# Silver Mollies + Betta = ??



## MissMeg (Jan 14, 2010)

Would Silver Mollies be a good companion for a Betta in a 10 gal? If so, how many should I get? Thanks!

ETA - If I can't find silver's around here, I'm going to get Dalmation's. It would be the same for either, right?


----------



## FuulieQ (Jan 10, 2010)

As far as I hear, bad idea. Mollies are aggressive. I tried to put a goldfish with a group of female mollies once (on suggestion of pet store) and they killed it in ONE NIGHT.

Also, your avatar's pretty. C:


----------



## MissMeg (Jan 14, 2010)

Aww =( I really like the way Molly's look. Oh well, back to the drawing board LOL.

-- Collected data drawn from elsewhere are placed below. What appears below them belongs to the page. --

import Mathlib
import HarnessLib
import Summits.Ventures.LatticeQCDFlow.Exactness.NCMCGeneralSpaceErgodicRun

/-!
# Independent evolutions are the special case: an i.i.d. run is a stationary ergodic stream

HONEST FRAMING: exact (Metropolis-corrected) sampling algorithms for lattice gauge theory;
figures of merit are autocorrelation/cost numbers at stated couplings and volumes; no
continuum-physics claim.

Venture `LatticeQCDFlow` (cell pub-lqcd), topic `Exactness`; FANOUT row 13 (`eng-snf`, GEN-16).
NEW WORK of the cell, not a published result; no definition is introduced; nothing is cited as a
fact (Kolmogorov's zero–one law is Mathlib's `measure_zero_or_one_of_measurableSet_limsup_atTop`;
"the Bernoulli shift is ergodic" — e.g. Walters, *An Introduction to Ergodic Theory*, Thm 1.12 — is
named only and PROVED here for the one-sided shift on `ℕ → E` with an arbitrary factor law).
Companion of `NCMCGeneralSpaceErgodicRun.lean` / `NCMCGeneralSpaceStationaryRun.lean`: those files
assume a STATIONARY (resp. ERGODIC) stream of evolution records; this file shows that the law of
GEN-11–GEN-15's independent runs, `Measure.infinitePi (fun _ : ℕ ↦ μ)`, is both — so every
"correlated starts" theorem specialises to (and re-proves the strong-law half of) the independent
case, and the two families of files are consistent.

## Content

* **`map_shift_infinitePi`**, `measurePreserving_shift_infinitePi` — the i.i.d. law is invariant
  under the shift (Mathlib's `Measure.map_infinitePi_infinitePi_of_inj` with the injection
  `k ↦ k + 1`).
* `preimage_shift_iterate_eq`, `comap_shift_iterate_le` — a strictly shift-invariant set is
  invariant under every iterate, and the `n`-th iterate of the shift is measurable from the
  σ-algebra of the coordinates `≥ n`; **`measurableSet_tail_of_shift_invariant`** — hence a
  shift-invariant measurable set is a TAIL event.
* **`ergodic_shift_infinitePi`** — KOLMOGOROV ⇒ ERGODIC: the one-sided Bernoulli shift over any
  probability law `μ` on any measurable space is ergodic (the coordinates are independent under
  `infinitePi`, Mathlib `iIndepFun_infinitePi`; a tail event has probability `0` or `1`).
* **`tendsto_sum_div_ae_infinitePi`** — the strong law for an i.i.d. run RE-DERIVED from Birkhoff's
  theorem through `tendsto_sum_div_ae_of_ergodic` (hypothesis: `φ ∈ L¹(μ)` only; GEN-11's
  `tendsto_sampleMean_ae` used Etemadi's pairwise strong law and asked `φ` measurable).

NOT CLAIMED: anything new about the engine — this is the consistency check of the framework; the
two-sided (`ℤ`-indexed) shift; mixing.
-/

namespace Summit.Ventures.LatticeQCDFlow.Exactness.GeneralNCMC

open MeasureTheory ProbabilityTheory Set Filter Finset
open scoped ENNReal Topology

variable {E : Type*} [MeasurableSpace E]

/-! ## The i.i.d. law is shift-invariant -/

/-- **`Measure.infinitePi (fun _ ↦ μ)` is invariant under the shift.** -/
theorem map_shift_infinitePi (μ : Measure E) [IsProbabilityMeasure μ] :
    (Measure.infinitePi fun _ : ℕ => μ).map (fun (ω : ℕ → E) (k : ℕ) => ω (k + 1)) =
      Measure.infinitePi fun _ : ℕ => μ :=
  Measure.map_infinitePi_infinitePi_of_inj (P := fun _ : ℕ => μ) (f := fun k : ℕ => k + 1)
    (add_left_injective 1)

/-- The shift preserves the i.i.d. law. -/
theorem measurePreserving_shift_infinitePi (μ : Measure E) [IsProbabilityMeasure μ] :
    MeasurePreserving (fun (ω : ℕ → E) (k : ℕ) => ω (k + 1))
      (Measure.infinitePi fun _ : ℕ => μ) (Measure.infinitePi fun _ : ℕ => μ) :=
  ⟨measurable_shift, map_shift_infinitePi μ⟩

/-! ## Shift-invariant sets are tail events -/

omit [MeasurableSpace E] in
/-- A strictly shift-invariant set is invariant under every iterate of the shift. -/
theorem preimage_shift_iterate_eq {S : Set (ℕ → E)}
    (hinv : (fun (ω : ℕ → E) (k : ℕ) => ω (k + 1)) ⁻¹' S = S) (n : ℕ) :
    (fun (ω : ℕ → E) (k : ℕ) => ω (k + 1))^[n] ⁻¹' S = S := by
  induction n with
  | zero => rfl
  | succ n ih => rw [Function.iterate_succ, Set.preimage_comp, ih, hinv]

/-- The pull-back of the product σ-algebra under the `n`-th iterate of the shift is contained in
the σ-algebra generated by the coordinates `i ≥ n`. -/
theorem comap_shift_iterate_le (n : ℕ) :
    MeasurableSpace.comap ((fun (ω : ℕ → E) (k : ℕ) => ω (k + 1))^[n])
        (MeasurableSpace.pi : MeasurableSpace (ℕ → E)) ≤
      ⨆ i ≥ n, MeasurableSpace.comap (fun ω : ℕ → E => ω i) inferInstance := by
  rw [show (MeasurableSpace.pi : MeasurableSpace (ℕ → E)) =
      ⨆ a : ℕ, MeasurableSpace.comap (fun ω : ℕ → E => ω a) inferInstance from rfl,
    MeasurableSpace.comap_iSup, iSup_le_iff]
  intro a
  rw [MeasurableSpace.comap_comp]
  have hfun : (fun ω : ℕ → E => ω a) ∘ ((fun (ω : ℕ → E) (k : ℕ) => ω (k + 1))^[n]) =
      fun ω => ω (a + n) := by
    funext ω
    exact shift_iterate_apply ω n a
  rw [hfun]
  exact le_iSup₂ (f := fun (i : ℕ) (_ : i ≥ n) =>
    MeasurableSpace.comap (fun ω : ℕ → E => ω i) inferInstance) (a + n) (Nat.le_add_left n a)

/-- **A shift-invariant measurable set is a tail event** (measurable for
`limsup_n σ(ω_n) = ⋂_n σ(ω_i : i ≥ n)`). -/
theorem measurableSet_tail_of_shift_invariant {S : Set (ℕ → E)} (hS : MeasurableSet S)
    (hinv : (fun (ω : ℕ → E) (k : ℕ) => ω (k + 1)) ⁻¹' S = S) :
    MeasurableSet[limsup (fun n : ℕ => MeasurableSpace.comap (fun ω : ℕ → E => ω n) inferInstance)
      atTop] S := by
  rw [limsup_eq_iInf_iSup_of_nat]
  refine MeasurableSpace.measurableSet_iInf.2 fun n => comap_shift_iterate_le n _ ?_
  rw [MeasurableSpace.measurableSet_comap]
  exact ⟨S, hS, preimage_shift_iterate_eq hinv n⟩

/-! ## Kolmogorov ⇒ the Bernoulli shift is ergodic -/

/-- **The i.i.d. law is ergodic for the shift**: every strictly shift-invariant measurable set of
streams has probability `0` or `1` under `Measure.infinitePi (fun _ ↦ μ)` (it is a tail event of the
independent coordinates — Kolmogorov's zero–one law), and the shift preserves the law. -/
theorem ergodic_shift_infinitePi (μ : Measure E) [IsProbabilityMeasure μ] :
    Ergodic (fun (ω : ℕ → E) (k : ℕ) => ω (k + 1)) (Measure.infinitePi fun _ : ℕ => μ) := by
  refine ⟨measurePreserving_shift_infinitePi μ, ⟨fun S hS hinv => ?_⟩⟩
  have hm_le : ∀ n : ℕ, MeasurableSpace.comap (fun ω : ℕ → E => ω n) inferInstance ≤
      (MeasurableSpace.pi : MeasurableSpace (ℕ → E)) := fun n => (measurable_pi_apply n).comap_le
  have hind : iIndep (fun n : ℕ => MeasurableSpace.comap (fun ω : ℕ → E => ω n) inferInstance)
      (Measure.infinitePi fun _ : ℕ => μ) :=
    (iIndepFun_infinitePi (P := fun _ : ℕ => μ) (X := fun (_ : ℕ) (x : E) => x)
      fun _ => measurable_id).iIndep
  have h01 := measure_zero_or_one_of_measurableSet_limsup_atTop hm_le hind
    (measurableSet_tail_of_shift_invariant hS hinv)
  rw [eventuallyConst_set]
  rcases h01 with h0 | h1
  · exact Or.inr (measure_eq_zero_iff_ae_notMem.1 h0)
  · exact Or.inl (mem_ae_iff.2 ((prob_compl_eq_zero_iff hS).2 h1))

/-! ## The strong law of an i.i.d. run, from Birkhoff -/

/-- **The strong law for an i.i.d. run, re-derived from the ergodic theorem**: for `φ ∈ L¹(μ)`,
`(1/n) Σ_{i<n} φ(ω i) → E_μ φ` for `infinitePi`-almost every run (GEN-11's `tendsto_sampleMean_ae`
via Etemadi; here via `ergodic_shift_infinitePi` + Birkhoff, with no measurability hypothesis). -/
theorem tendsto_sum_div_ae_infinitePi (μ : Measure E) [IsProbabilityMeasure μ] {φ : E → ℝ}
    (hφ : Integrable φ μ) :
    ∀ᵐ ω ∂(Measure.infinitePi fun _ : ℕ => μ),
      Tendsto (fun n : ℕ => (∑ i ∈ range n, φ (ω i)) / n) atTop (𝓝 (∫ a, φ a ∂μ)) :=
  tendsto_sum_div_ae_of_ergodic (ergodic_shift_infinitePi μ) (Measure.infinitePi_map_eval _ 0) hφ

end Summit.Ventures.LatticeQCDFlow.Exactness.GeneralNCMC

Thank you, I needed something to put up there until I get my Betta fish.


----------



## FuulieQ (Jan 10, 2010)

Mollies, have really cute dispositions, too, I wish I could keep some. :C

Betta Fish Bob has a thread right near this one on some possible tank companions that you may find useful.


----------



## frmrgrl87 (Jan 23, 2010)

I've heard that mollies are generally calm fish. I also read somewhere that mollies should not be kept with gold fish, the reason being that they love the taste of a goldfish's slime coat? Not sure about why they eat goldfish slime and not other fishs' coats. I have mollies in a community tank with tetras and danios and they have never acted agressive. I would be more worried about the betta being agressive towards a mollie than vice-versa.


----------



## Jupiter (Aug 30, 2009)

White clouds are very peaceful community fish. Neons are okay too. Some people have problems with them and bettas, while others don't. It mostly depends on your betta. I like Black Neons, myself.


----------



## Jayy (Dec 23, 2009)

mollies are really peaceful ,but they don't get along with bettas or goldfish


----------